3.      Our cloud platform products, which is a newly established revenue stream in 2021, consist of standardized software products uploaded to our cloud platform. The revenue from sales of cloud platform products increased from nil for the year ended December 31, 2020 to US$5.53 million for the year ended December 31, 2021.

We sell our products and services to end customers through our sales ecosystem. Sales to customers in Mainland China accounted for approximately 97.7% and 88.3% of our total revenue in fiscal year 2021 and 2020, respectively.

Sales to customers in Hong Kong, Macao, Taiwan and other countries accounted for approximately 2.3% and 11.7% of our total revenue in fiscal year 2021 and 2020, respectively.

Our Competitive Advantages

We believe we have the following competitive advantages and they distinguish us from our competitors:

Our Pioneer Position in AI Technology and Focus on Research and Development (“R&D”)

        We pioneered the industry’s first cognitive intelligence and narrow artificial intelligence technology and have built on our culture of innovation.

        Since our establishment in 2001, we have focused on developing cognitive intelligence technologies based on its natural language processing and “AI” implementation in businesses, enjoying a privileged reputation in the “AI” industry. As a leading AI technology and industrialization service platform in China, through years of operation, we have established cooperation with many leading companies amongst various industry verticals according to Frost & Sullivan. Our industry leadership is built on our pioneering research to commercialize AI technology.

        Our first-mover advantage in natural language processing has made us a pioneer in formulating AI industry standards and creating more than 500 patents granted or pending. To protect our technology, in June 2012, Shanghai Xiao-i sued Apple Computer Trading (Shanghai) Co., Ltd., a subsidiary of Apple, Inc., for patent infringement and received the Supreme People’s Court Supreme Court Administrative Judgment, a final judgement, confirming the validity of our patent in June 2020, but did not make a ruling on whether Apple infringed our patent. Specifically, according to the Patent Administration (Patent) Retrial Administrative Judgment issued by the Supreme People’s Court of China ((2017) ZGFXZ No. 34), in the retrial case of Shanghai Xiao-i and Apple Computer Trading (Shanghai) Co., Ltd. and the China National Intellectual Property Administration, the Supreme People’s Court determined that the invention patent named “A Chatbot System (Patent No.: 200410053749.9)” held by Shanghai Xiao-i is a valid patent. On August 3, 2020, after obtaining the final judgment confirming the validity of its patent, Shanghai Xiao-i filed another infringement lawsuit against Apple Computer Trading (Shanghai) Co., Ltd., Apple, Inc., and Apple Computer Trading (Shanghai) Co., Ltd. (together, “Apple”), demanding Apple to stop the infringement and compensate for the losses. As of the date of this prospectus, the case is still pending. See “Legal Proceedings on page 122 for details.”

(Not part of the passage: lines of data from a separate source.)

import Summits.PneNP.PneNP.Theorems.PhaseTwinsMacroscopicTwinsAboveDefs
import Summits.PneNP.PneNP.Theorems.PhaseTwinsPolyDepthTwinsAboveMaxDegree

/-!
# Route PhaseTwins, crux `MacroscopicTwinsAbove` (stmt-PneNP-2720), line `literal-gadgets-cfi-apparatus`: stub `stub_maxDegree`

The literal-gadget graph `lgGraph E loc W b` has maximum degree `≤ Δ` whenever `3 ≤ Δ`, the gadget `W.G` has
maximum degree `≤ d ≤ Δ`, the `V⁺`/`V⁻` ports have disjoint ranges, every port has `W.G`-degree `≤ d - 1`, and
the occurrence colouring `loc` is injective on the occurrences of each variable (the analogue of
`Literature.Computability.Complexity.maxDegree_gadgetSubst_le` and of the sibling line's
`ParityWiredPorts.stub_maxDegree` for this wiring). The three kinds of vertices are bounded separately:
* a COPY vertex `(x, a, y)` has its `W.G`-neighbours inside the literal gadget `g_{x,a}` (`W.G.degree y ≤ d` of
  them) and at most ONE further neighbour — the pair partner `(x, a + 1, y)` or the unique end `(e, j, i, a)`
  plugged into `y` (unique since `W.Vp`, `W.slot` are injective and `loc` separates the occurrences `(e, i)` of
  `x = E e i`; not both, by `hVV` and the injectivity of `W.Vp ∘ W.slot`) — and such a further neighbour forces
  `y` to be a port, of `W.G`-degree `≤ d - 1`;
* an END vertex `(e, j, i, a)` has one copy neighbour and the inner neighbours `(e, j, S')` with
  `bit (b e) S' i = a`, at most two of them (`ParityWiredPorts.card_filter_bit_le`);
* an INNER vertex `(e, j, S')` has only the three end neighbours `(e, j, i, bit (b e) S' i)`, `i : Fin 3`.
-/

noncomputable section

open scoped Classical BigOperators

namespace Summit.PneNP.PneNP.Cruxes.MacroscopicTwinsAbove.LiteralGadgetsCfiApparatus

open Finset
open Literature.ModelTheory.FiniteModelTheory.CFIMatching (bit zmod2_add_self)
open Summit.PneNP.PneNP.Cruxes.PolyDepthTwinsAbove.ParityWiredPorts (card_filter_bit_le)

-- `Summit.PneNP.PneNP.…` (summit = sub-problem name) trips the duplicate-namespace linter on every declaration.
set_option linter.dupNamespace false

variable {nv m v P κ₁ D K : ℕ}

/-! ## The neighbours of the three kinds of vertices -/

/-- The neighbours of a copy vertex `(x, a, y)`: a `W.G`-neighbour in the same literal gadget, the pair partner
`(x, a + 1, y)` (only for `y` a port in a pair slot), or an end `(e, j, i, a)` plugged into
`y = V⁺(slot (loc (e, i), j))` with `E e i = x`. -/
theorem adj_copy {E : Fin m → Fin 3 → Fin nv} {loc : Fin m × Fin 3 → Fin D} {W : LWiring v P κ₁ D K}
    {b : Fin m → ZMod 2} {x : Fin nv} {a : ZMod 2} {y : Fin v} {z : LGVert nv m v K}
    (h : (lgGraph E loc W b).Adj (Sum.inl (x, a, y)) z) :
    (∃ y', W.G.Adj y y' ∧ z = Sum.inl (x, a, y')) ∨
    ((∃ j : Fin κ₁, y = W.Vp (W.slot (Sum.inl j)) ∨ y = W.Vm (W.slot (Sum.inl j))) ∧
        z = Sum.inl (x, a + 1, y)) ∨
    (∃ (e : Fin m) (j : Fin K) (i : Fin 3), z = Sum.inr (Sum.inl (e, j, i, a)) ∧
        x = E e i ∧ y = W.Vp (W.slot (Sum.inr (loc (e, i), j)))) := by
  rw [lgGraph_adj] at h
  obtain ⟨-, h⟩ := h
  rcases z with ⟨x', a', y'⟩ | ⟨e, j, i, a'⟩ | ⟨e, j, S'⟩
  · simp only [lgRel] at h
    rcases h with (⟨rfl, rfl, hadj⟩ | ⟨rfl, rfl, j, hj⟩) | (⟨rfl, rfl, hadj⟩ | ⟨rfl, ha, j, hj⟩)
    · exact Or.inl ⟨y', hadj, rfl⟩
    · rcases hj with ⟨rfl, rfl⟩ | ⟨rfl, rfl⟩
      · exact Or.inr (Or.inl ⟨⟨j, Or.inl rfl⟩, rfl⟩)
      · exact Or.inr (Or.inl ⟨⟨j, Or.inr rfl⟩, rfl⟩)
    · exact Or.inl ⟨y', hadj.symm, rfl⟩
    · -- `a = a' + 1`, so the partner sits in the literal gadget `a' = a + 1`
      have ha' : a' = a + 1 := by rw [ha, add_assoc, zmod2_add_self, add_zero]
      rcases hj with ⟨rfl, rfl⟩ | ⟨rfl, rfl⟩
      · exact Or.inr (Or.inl ⟨⟨j, Or.inl rfl⟩, by rw [ha']⟩)
      · exact Or.inr (Or.inl ⟨⟨j, Or.inr rfl⟩, by rw [ha']⟩)
  · simp only [lgRel, false_or] at h
    obtain ⟨rfl, rfl, hy⟩ := h
    exact Or.inr (Or.inr ⟨e, j, i, rfl, rfl, hy⟩)
  · simp only [lgRel, or_self] at h

/-- **Copy vertices have degree `≤ Δ`**: the `W.G`-neighbours of `y` in the literal gadget, plus at most one
further neighbour (pair partner or plugged end), which moreover requires `y` to be a port. -/
theorem degree_copy_le {Δ d : ℕ} (E : Fin m → Fin 3 → Fin nv) (loc : Fin m × Fin 3 → Fin D)
    (hloc : ∀ p p' : Fin m × Fin 3, E p.1 p.2 = E p'.1 p'.2 → loc p = loc p' → p = p')
    (W : LWiring v P κ₁ D K) (b : Fin m → ZMod 2) (hΔ : 1 ≤ Δ) (hd : d ≤ Δ) (hG : ∀ y, W.G.degree y ≤ d)
    (hVV : Disjoint (Set.range W.Vp) (Set.range W.Vm))
    (hdp : ∀ i, W.G.degree (W.Vp i) ≤ d - 1) (hdm : ∀ i, W.G.degree (W.Vm i) ≤ d - 1)
    (x : Fin nv) (a : ZMod 2) (y : Fin v) :
    (lgGraph E loc W b).degree (Sum.inl (x, a, y)) ≤ Δ := by
  -- the neighbours inside the literal gadget
  set A : Finset (LGVert nv m v K) := (W.G.neighborFinset y).map
    ⟨fun y' => Sum.inl (x, a, y'), fun y₁ y₂ h => by simpa using h⟩ with hA
  set N : Finset (LGVert nv m v K) := (lgGraph E loc W b).neighborFinset (Sum.inl (x, a, y)) with hN
  have hAcard : A.card = W.G.degree y := by
    rw [hA, card_map, SimpleGraph.card_neighborFinset_eq_degree]
  -- no vertex is both a `+`-port and a `−`-port
  have hpm : ∀ i i', W.Vp i ≠ W.Vm i' := fun i i' h =>
    Set.disjoint_left.1 hVV (Set.mem_range_self i) (h ▸ Set.mem_range_self i')
  -- the further neighbours: the pair partner or a plugged end
  have hout : ∀ z ∈ N \ A,
      ((∃ j : Fin κ₁, y = W.Vp (W.slot (Sum.inl j)) ∨ y = W.Vm (W.slot (Sum.inl j))) ∧
          z = Sum.inl (x, a + 1, y)) ∨
      (∃ (e : Fin m) (j : Fin K) (i : Fin 3), z = Sum.inr (Sum.inl (e, j, i, a)) ∧
          x = E e i ∧ y = W.Vp (W.slot (Sum.inr (loc (e, i), j)))) := by
    intro z hz
    rw [mem_sdiff, hN, SimpleGraph.mem_neighborFinset] at hz
    rcases adj_copy hz.1 with ⟨y', hadj, rfl⟩ | h | h
    · exact absurd (mem_map.2 ⟨y', (SimpleGraph.mem_neighborFinset _ _ _).2 hadj, rfl⟩) hz.2
    · exact Or.inl h
    · exact Or.inr h
  -- hence at most one of them
  have hcard : (N \ A).card ≤ 1 := by
    refine card_le_one.2 fun z hz z' hz' => ?_
    rcases hout z hz with ⟨⟨j₀, hj₀⟩, rfl⟩ | ⟨e, j, i, rfl, hx, hy⟩ <;>
      rcases hout z' hz' with ⟨⟨j₀', hj₀'⟩, rfl⟩ | ⟨e', j', i', rfl, hx', hy'⟩
    · rfl
    · -- pair partner and plugged end: `y` would sit in a pair slot and in an end slot
      exfalso
      rcases hj₀ with h | h
      · exact absurd (W.slot.injective (W.Vp.injective (h.symm.trans hy'))) Sum.inl_ne_inr
      · exact hpm _ _ (hy'.symm.trans h)
    · exfalso
      rcases hj₀' with h | h
      · exact absurd (W.slot.injective (W.Vp.injective (h.symm.trans hy))) Sum.inl_ne_inr
      · exact hpm _ _ (hy.symm.trans h)
    · -- two ends plugged into `y`: same slot, hence same colour and copy index, hence the same occurrence
      have hk := W.slot.injective (W.Vp.injective (hy.symm.trans hy'))
      simp only [Sum.inr.injEq, Prod.mk.injEq] at hk
      have hp := hloc (e, i) (e', i') (hx.symm.trans hx') hk.1
      simp only [Prod.mk.injEq] at hp
      obtain ⟨rfl, rfl⟩ := hp
      rw [hk.2]
  have hdeg : (lgGraph E loc W b).degree (Sum.inl (x, a, y)) ≤ (N \ A).card + W.G.degree y := by
    rw [← SimpleGraph.card_neighborFinset_eq_degree, ← hAcard]
    exact card_le_card_sdiff_add_card
  rcases (N \ A).eq_empty_or_nonempty with h0 | ⟨z, hz⟩
  · -- no further neighbour
    rw [h0, card_empty, zero_add] at hdeg
    exact hdeg.trans ((hG y).trans hd)
  · -- a further neighbour: `y` is a port, of `W.G`-degree `≤ d - 1`
    have hy : W.G.degree y ≤ d - 1 := by
      rcases hout z hz with ⟨⟨j, rfl | rfl⟩, -⟩ | ⟨e, j, i, -, -, rfl⟩
      · exact hdp _
      · exact hdm _
      · exact hdp _
    omega

/-- **End vertices have degree `≤ 3`**: the port the end plugs into, and the inner vertices `(e, j, S')` with
`bit (b e) S' i = a` (at most two). -/
theorem degree_end_le (E : Fin m → Fin 3 → Fin nv) (loc : Fin m × Fin 3 → Fin D) (W : LWiring v P κ₁ D K)
    (b : Fin m → ZMod 2) (e : Fin m) (j : Fin K) (i : Fin 3) (a : ZMod 2) :
    (lgGraph E loc W b).degree (Sum.inr (Sum.inl (e, j, i, a))) ≤ 3 := by
  -- the copy neighbour and the inner neighbours
  set C : LGVert nv m v K := Sum.inl (E e i, a, W.Vp (W.slot (Sum.inr (loc (e, i), j))))
  set I : Finset (LGVert nv m v K) :=
    ((univ : Finset (Fin 2 → ZMod 2)).filter fun S' => bit (b e) S' i = a).image
      fun S' => Sum.inr (Sum.inr (e, j, S'))
  have hsub : (lgGraph E loc W b).neighborFinset (Sum.inr (Sum.inl (e, j, i, a))) ⊆ insert C I := by
    intro z hz
    rw [SimpleGraph.mem_neighborFinset, lgGraph_adj] at hz
    obtain ⟨-, hz⟩ := hz
    rcases z with ⟨x', a', y'⟩ | ⟨e', j', i', a'⟩ | ⟨e', j', S'⟩
    · simp only [lgRel, or_false] at hz
      obtain ⟨hx, ha, hy'⟩ := hz
      rw [hx, ha, hy']
      exact mem_insert_self _ _
    · simp only [lgRel, or_self] at hz
    · simp only [lgRel, false_or] at hz
      obtain ⟨he, hj, hb⟩ := hz
      rw [← he, ← hj]
      rw [← he] at hb
      exact mem_insert_of_mem (mem_image.2 ⟨S', mem_filter.2 ⟨mem_univ _, hb⟩, rfl⟩)
  have hIcard : I.card ≤ 2 := card_image_le.trans (card_filter_bit_le (b e) a i)
  calc (lgGraph E loc W b).degree (Sum.inr (Sum.inl (e, j, i, a)))
      = ((lgGraph E loc W b).neighborFinset (Sum.inr (Sum.inl (e, j, i, a)))).card :=
        (SimpleGraph.card_neighborFinset_eq_degree _ _).symm
    _ ≤ (insert C I).card := card_le_card hsub
    _ ≤ I.card + 1 := card_insert_le _ _
    _ ≤ 3 := by omega

/-- **Inner vertices have degree `≤ 3`**: the only neighbours of `(e, j, S')` are the three ends
`(e, j, i, bit (b e) S' i)`, `i : Fin 3`. -/
theorem degree_inner_le (E : Fin m → Fin 3 → Fin nv) (loc : Fin m × Fin 3 → Fin D) (W : LWiring v P κ₁ D K)
    (b : Fin m → ZMod 2) (e : Fin m) (j : Fin K) (S' : Fin 2 → ZMod 2) :
    (lgGraph E loc W b).degree (Sum.inr (Sum.inr (e, j, S'))) ≤ 3 := by
  set F : Finset (LGVert nv m v K) :=
    (univ : Finset (Fin 3)).image fun i => Sum.inr (Sum.inl (e, j, i, bit (b e) S' i))
  have hsub : (lgGraph E loc W b).neighborFinset (Sum.inr (Sum.inr (e, j, S'))) ⊆ F := by
    intro z hz
    rw [SimpleGraph.mem_neighborFinset, lgGraph_adj] at hz
    obtain ⟨-, hz⟩ := hz
    rcases z with ⟨x', a', y'⟩ | ⟨e', j', i', a'⟩ | ⟨e', j', S''⟩
    · simp only [lgRel, or_self] at hz
    · simp only [lgRel, or_false] at hz
      obtain ⟨he, hj, hb⟩ := hz
      rw [he, hj, ← hb]
      exact mem_image.2 ⟨i', mem_univ _, rfl⟩
    · simp only [lgRel, or_self] at hz
  calc (lgGraph E loc W b).degree (Sum.inr (Sum.inr (e, j, S')))
      = ((lgGraph E loc W b).neighborFinset (Sum.inr (Sum.inr (e, j, S')))).card :=
        (SimpleGraph.card_neighborFinset_eq_degree _ _).symm
    _ ≤ F.card := card_le_card hsub
    _ ≤ (univ : Finset (Fin 3)).card := card_image_le
    _ = 3 := by rw [card_univ, Fintype.card_fin]

/-! ## The stub -/

/-- **S4 — the literal-gadget graph has maximum degree `≤ Δ`.** If `3 ≤ Δ`, the gadget has maximum degree
`≤ d ≤ Δ`, the `V⁺`/`V⁻` ports have disjoint ranges, every port has gadget-degree `≤ d - 1`, and `loc` is
injective on the occurrences of each variable, then every vertex of `lgGraph E loc W b` has degree `≤ Δ`: copy
vertices by `degree_copy_le` (gadget neighbours plus at most one pair/end edge, and only at a port), end vertices
by `degree_end_le` (`1 + 2 ≤ 3`), inner vertices by `degree_inner_le` (`3`). -/
theorem stub_maxDegree {Δ d : ℕ} (E : Fin m → Fin 3 → Fin nv) (loc : Fin m × Fin 3 → Fin D)
    (hloc : ∀ p p' : Fin m × Fin 3, E p.1 p.2 = E p'.1 p'.2 → loc p = loc p' → p = p')
    (W : LWiring v P κ₁ D K) (b : Fin m → ZMod 2) (hΔ : 3 ≤ Δ) (hd : d ≤ Δ) (hG : W.G.maxDegree ≤ d)
    (hVV : Disjoint (Set.range W.Vp) (Set.range W.Vm))
    (hdp : ∀ i, W.G.degree (W.Vp i) ≤ d - 1) (hdm : ∀ i, W.G.degree (W.Vm i) ≤ d - 1) :
    (lgGraph E loc W b).maxDegree ≤ Δ := by
  refine SimpleGraph.maxDegree_le_of_forall_degree_le _ _ fun z => ?_
  rcases z with ⟨x, a, y⟩ | ⟨e, j, i, a⟩ | ⟨e, j, S'⟩
  · exact degree_copy_le E loc hloc W b (le_trans (by norm_num) hΔ) hd
      (fun y => (W.G.degree_le_maxDegree y).trans hG) hVV hdp hdm x a y
  · exact (degree_end_le E loc W b e j i a).trans hΔ
  · exact (degree_inner_le E loc W b e j S').trans hΔ

end Summit.PneNP.PneNP.Cruxes.MacroscopicTwinsAbove.LiteralGadgetsCfiApparatus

        We are a pioneer in AI + with over 20 years of development and innovation with 4 R&D centers, 280+ engineers, 50+ external experts, and 10+ university partners.

Advantages of Our Products and Services

        We develop and commercialize Metaverse-related offerings, including Virtual Humans, Artificial Reality (“AR”) and Virtual Reality (“VR”).

        We help our clients with their digital transformation using our cognitive intelligence and AI technologies.

        We enable our customers to reap economies of scale by providing one-stop shop service from our extensive network of service hubs in their vicinity.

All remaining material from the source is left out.